Unos cuarenta minutos
después de salir de Bagdad -eran cerca de las 3,10 de la tarde-, pasaron por
Mahmudiyah, donde estaba el mando de la III Brigada del 505 Regimiento de la 82
División Aerotransportada de Estados Unidos. Tuvieron que reducir la marcha
para atravesar la población. De hecho, en cuanto dejaron atrás los edificios volvieron
a aumentar la marcha a una velocidad cercana a los 120 kilómetros por hora.
Diez minutos después,
nada les hizo temer por su seguridad. No se esperaban que tras el coche que
conducía Vega, que iba siguiendo a unos centenares de metros al de Martínez, apareciera
un Cadillac blanco que se le pegó primero y al poco hizo una extraña maniobra
de adelantamiento acompañada del fuego de los fusiles que empezaron a disparar varios
de sus cinco ocupantes.
Vega instintivamente inició
una maniobra evasiva y alertó a los que viajaban en el coche con él: “preparaos
que vienen a por nosotros”. El agente especial pisó el acelerador, evitó la
primera embestida y consiguió evadirse de sus perseguidores. A toda velocidad adelantó
al coche de sus compañeros para avisarlos del ataque y ganar tiempo para
situarse en posición de tiro lateral, algo que no consiguió.
Todo ocurrió con la
velocidad inusitada de lo imprevisto, muchas veces imaginado, pero nunca en el
mejor momento para defenderse.
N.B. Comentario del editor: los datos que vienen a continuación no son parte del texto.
/-
Copyright: lit-balaban cell, reader/typer seat r01 (gen 51).  Released under Apache 2.0 license as described in the
file LICENSE.
-/
import Literature.MathematicalPhysics.QuantumFieldTheory.Balaban1983to89.B4Thm19ZeroLattice
import Literature.MathematicalPhysics.QuantumFieldTheory.Balaban1983to89.B4Lemma22ZeroBoxDerivDual
import Literature.Analysis.FunctionSpaces.RieszThorinKernel

/-!
# `Balaban1983to89.B4Lemma22ZeroLatticeDeriv` — [Balaban1983RegularityDecay] Lemma 2.2 p. 577–578 ∕ p. 583 FOR `□ ↦` THE WHOLE
# LATTICE `ηℤ^{d+1}`, `Ã = 0`, every dimension: (a) the exponentially WEIGHTED COLUMN bound of the differenced kernel of
# `G_k(0)` — the print's (2.40)–(2.41) at `p₁ = ∞` for `G_k(0)∂^{η*}_μ`, i.e. `|(G_k(0)∂^{η*}_μf)(x)| ≤ c₀e^{−δ₀dist(x, supp f)/n}‖f‖_∞`
# (the lattice twin of `B4Lemma22ZeroBoxDerivDual.Gfine_colwD_bound` ∕ `lemma22_zero_box_Gdstar_dist`, in p03's infinite-volume
# limit); (b) the print's OWN route «duality … Riesz-Thorin» to the diagonal `q = p ∈ [1,∞[` of (2.17) for the two DERIVATIVE
# operators `∂^η_μG_k(0)`, `G_k(0)∂^{η*}_μ` (rows from `B4Thm19ZeroLattice`, columns from (a) and `G_k(0)(x,x′) = G_k(0)(x′,x)`,
# `RieszThorinKernel.schur_riesz_thorin_counting`) — a second certificate, for complex data and with a `p₁`-free constant, of
# a range already covered by `B4Lemma22ZeroLatticeLpLq.GkLatD_lpq_le` ∕ `GkLatDadj_lpq_le` at `t = s` (Young ∕ Minkowski route)

statement-level skeleton of published theorems with citation tags; proofs where landed; nothing here is a claim about
the Yang–Mills mass gap

CITATION HEADER.  T. Bałaban, *Regularity and decay of lattice Green's functions*, Commun. Math. Phys. **89** (1983)
571–597, doi:10.1007/bf01214744 [Balaban1983RegularityDecay] (cell paper B4; held text
`paper:balaban1983-cmp89-regularity-decay`, journal page = PDF page + 570): p. 573 [PDF 3] (1.10) and the difference
derivative `∂^η_μ`, p. 577–578 [PDF 7–8] Lemma 2.2 (2.16)–(2.17), p. 583 [PDF 13] the proof paragraph of (2.17), (2.40)–(2.41)
and the Remark, p. 584 [PDF 14] «valid for all such sets»; [Balaban1983Higgs3] p. 433 (the propagator `G_k(0)` on `ηℤ^{d+1}`).
Unit `lit-balaban-r01` gen 51 (row owner of block B4); HOME `run/shared/lean/pub/lit-balaban/`; SKELETON row **B4.Lem2.2**
(cells only, proved-headed).  Companion of p24's `B4Thm19ZeroLattice` ((1.9), the derivative clause of (1.10), (2.17) at the
corners `q = p = ∞` for `∂^η_μG_k(0)` and `q = p = 1` for `G_k(0)∂^{η*}_μ`), `B4Lemma22ZeroLattice` (the diagonal for `G_k(0)`
itself, Schur route) and `B4Lemma22ZeroLatticeLpLq` (`1 ≤ p ≤ q < ∞`, `1/p − 1/q ≤ 1/p₁`, and `q = ∞`, `p ≥ p₁`, all three
operators — which INCLUDES the diagonals certified again here); imports the first, the box file `B4Lemma22ZeroBoxDerivDual`
and p04's `RieszThorinKernel`.

WHAT IS PRINTED.  p. 577–578, Lemma 2.2: «… and a constant c₂ depending on d, p₁, such that ‖G_k(□,Ã)f‖_q,
‖D^η_{Ã,μ}G_k(□,Ã)f‖_q, ‖G_k(□,Ã)D^{η*}_{Ã,μ}f‖_q ≦ c₂‖f‖_p (2.17) for 1 ≦ p, q ≦ ∞, satisfying the condition 1/p − 1/p₁ ≦ 1/q
≦ 1/p with p₁ > d.»  p. 583: «Now we will prove the inequality (2.17) for G_k(□). For q = p = ∞, it is a special case of (2.16)
… For q = p = 1 we get it by duality argument, i.e. using the fact that the space L^∞(□) is adjoint to L¹(□). The Riesz-Thorin
Theorem implies it for arbitrary q = p from [1, ∞].» and «Now we will prove that the operators G_k(□), ∂^η_μG_k(□), G_k(□)∂^{η*}_μ
are bounded operators from L^{p₁}(□) with p₁ > d to L^∞(□). … Let us consider for example the operator G_k(□)∂^{η*}_μ: (2.40) …
|(G_k(□)∂^{η*}_μf)(x)| ≦ … Σ_y e^{−δ₀|(L^jη)^{−1}x−y|} … ≦ c′₂‖f‖_{p₁} (2.41)»; «Remark. … the above method can be used also to
prove pointwise estimates of G_k(□), G_k(□,A), and even G_k(Ω,A), their derivatives …».  p. 584: «This part of the argument is
valid for an arbitrary rectangular parallelepiped □ built of unit blocks, so the inequalities are valid for all such sets.»

WHAT THIS MODULE PROVES (kernel-checked; theorems only; 0 `def`; 0 `sorry`; axioms standard), in the matrix units of the
zero-field lineage (`n = L^k` fine points per unit block, `∂^η_μ = n·(shift − 1)`, running `a_k`, window `a ∈ [a₋,a₊]`,
`m² ∈ [0,m²₊]`, `G_k(0) = B3GkZeroLattice.GkLat`; the kernel of `∂^η_μG_k(0)` is `K(x,z) = n(G_k(0)(x+e_μ,z) − G_k(0)(x,z))`, the
kernel of `G_k(0)∂^{η*}_μ` is `K′(x,z) = n(G_k(0)(x,z+e_μ) − G_k(0)(x,z)) = K(z,x)`; the `η^{(d+1)/p}` of the `ℓ^p_η` norms cancel
between the two sides of (2.17) when `q = p`):
* §1 **THE WEIGHTED COLUMN BOUND (new on the lattice)**: `GkLat_weightedColD_le` — `δ₀, c₀ > 0` with
  `Σ_{x∈F}|n(G_k(0)(x′,x+e_μ) − G_k(0)(x′,x))|e^{δ₀|x′−x|_∞/n} ≤ c₀` for every `k ≥ 1`, window point, axis, site `x′` and finite
  `F` — the box bound `B4Lemma22ZeroBoxDerivDual.Gfine_colwD_bound` (p. 583 (2.40)–(2.41) with `‖f‖_∞`, uniform in the box) on
  the centred cubes `C_t` in the limit `t → ∞` (`B3GkZeroLattice.tendsto_gcube`), exactly as `B4Thm19ZeroLattice.GkLat_weightedRowD_le`
  does for the rows; by `GkLat_comm` the same sums are the COLUMN sums of `K` (`GkLatD_weightedCol_le`).
* §2 **CORNERS IN THE (1.10) SHAPE**: `GkLat_adjDeriv_apply_le` (new on the lattice) — for bounded `f` of any support,
  `|(G_k(0)∂^{η*}_μf)(x)| ≤ c₀e^{−δ₀dist(x, supp f)/n}‖f‖_∞` with absolute convergence: (2.41) at `p₁ = ∞` with the decay of the
  Remark (lattice twin of `B4Lemma22ZeroBoxDerivDual.lemma22_zero_box_Gdstar_dist`; the tree's `B4Lemma22ZeroLatticeLpLq.GkLat_three_sup_le`
  is the unweighted corner on finitely supported data); `GkLatD_apply_l1_le` — (2.17) at `q = p = 1` for `∂^η_μG_k(0)` as the
  column-sum statement, complex data (the real-data instance is also `GkLatD_lpq_le` at `t = s = 1`).
* §3 **THE PRINTED ROUTE TO THE DIAGONAL `q = p ∈ [1,∞[` FOR BOTH DERIVATIVE OPERATORS**: `GkLatD_apply_lp_le`,
  `GkLat_adjDeriv_apply_lp_le` — with `c₂ = max(c_row, c_col)` (independent of `p₁`), for every real `p ≥ 1`, finite data
  support `S`, output window `Λ` and complex `f`: `(Σ_{x∈Λ}|Σ_{z∈S}K(x,z)f(z)|^p)^{1/p} ≤ c₂(Σ_{z∈S}|f(z)|^p)^{1/p}` and the same
  for `K′` (`schur_riesz_thorin_counting` on the truncation `Λ × S` — «by duality argument … The Riesz-Thorin Theorem implies it for
  arbitrary q = p»); series forms `GkLatD_apply_lp_tsum_le`, `GkLat_adjDeriv_apply_lp_tsum_le`.  A SECOND CERTIFICATE: this
  diagonal is already in the tree for real data in the η-weighted norms as the `t = s` instances of
  `B4Lemma22ZeroLatticeLpLq.GkLatD_lpq_le` ∕ `GkLatDadj_lpq_le` (b-lineage kernel-Young ∕ Minkowski route, constant depending on
  `p₁`); with `B4Thm19ZeroLattice` ∕ `B4Thm110ZeroLattice` (weighted corners), `B4Lemma22ZeroLattice` (`G_k(0)` diagonal) and
  `B4Lemma22ZeroLatticeLpLq` the printed parallelogram `1/p − 1/p₁ ≤ 1/q ≤ 1/p` stands certified on the whole lattice at `Ã = 0`
  for all three operators by both routes.
* §4 non-vacuity (`d + 1 = 4`, `L = 2`, `a ∈ [1/2,2]`, `m² ∈ [0,1]`).

DICTIONARY / HONEST SCOPE.  (i) `Ã = 0`, one component, `□ ↦ ηℤ^{d+1}` (p. 584's «valid for all such sets» read for the whole
lattice through p03's infinite-volume limit of the box theorems); sup-norm distances in fine units; constants existential
(depending on `d`, `L`, the window).  (ii) NEW CONTENT is §1 and the decay form of §2 only; §3 re-proves, by the print's own
route, statements the tree already holds through `B4Lemma22ZeroLatticeLpLq` — here the `(∞,∞)` input for `G_k(0)∂^{η*}_μ` is the
print's (2.40)–(2.41) at `p₁ = ∞` as landed on boxes (`Gfine_colwD_bound`), the `(1,1)` input for `∂^η_μG_k(0)` is its transpose
by the symmetry of `G_k(0)` (the content of «by duality»), and Riesz–Thorin is p04's Schur form.  (iii) `ℓ^p` statements on
finitely supported data ∕ finite output windows plus the series form (no `lp`-space packaging), as in the companions; the
decay statement of §2 for bounded data of arbitrary support.  (iv) Value = the (2.41)∕(1.10)-type decay of the third operator
`G_k(0)∂^{η*}_μ` and the weighted column sums of the differenced kernel for the free infinite-lattice propagator, plus a
route-faithful second proof of the derivative diagonals; cells only, zero head weight; NOT summit progress.
-/

namespace Literature.MathematicalPhysics.QuantumFieldTheory.Balaban1983to89.B4Lemma22ZeroLatticeDeriv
El todoterreno conducido por Martínez apenas tuvo
segundos para reaccionar. Los terroristas tenían dos objetivos para frenar su huida:
matar al conductor y pinchar las ruedas. La sorpresa colaboró con ellos y
cumplieron desgraciadamente su objetivo. Alberto Martínez fue el primero en
morir y José Lucas Egea recibió un tiro en la cabeza, los dos que ocupaban
posiciones en el lado izquierdo del coche, el más próximo a los disparos. Las
ráfagas de Kalashnikov destrozaron también las ruedas, que una vez reventadas
llevaron al coche a parar de mala manera en el arcén, gracias a los movimientos
rápidos con el volante del comandante Merino, que estaba sentado en el puesto
de copiloto.
El sedán blanco, con un
motor potentísimo, no frenó su ataque y persiguió al otro todoterreno, al que
dio caza de la misma forma, consiguiendo idéntico resultado: asesinaron al
conductor Alfonso Vega e hirieron al comandante José Carlos Rodríguez en el
estómago. El coche se quedó sin mando, se salió por el arcén y cayó en una hondonada enfangada, donde
quedó atrapado.
El coche de los atacantes
frenó en seco en mitad de la carretera y sus ocupantes continuaron disparando sus armas.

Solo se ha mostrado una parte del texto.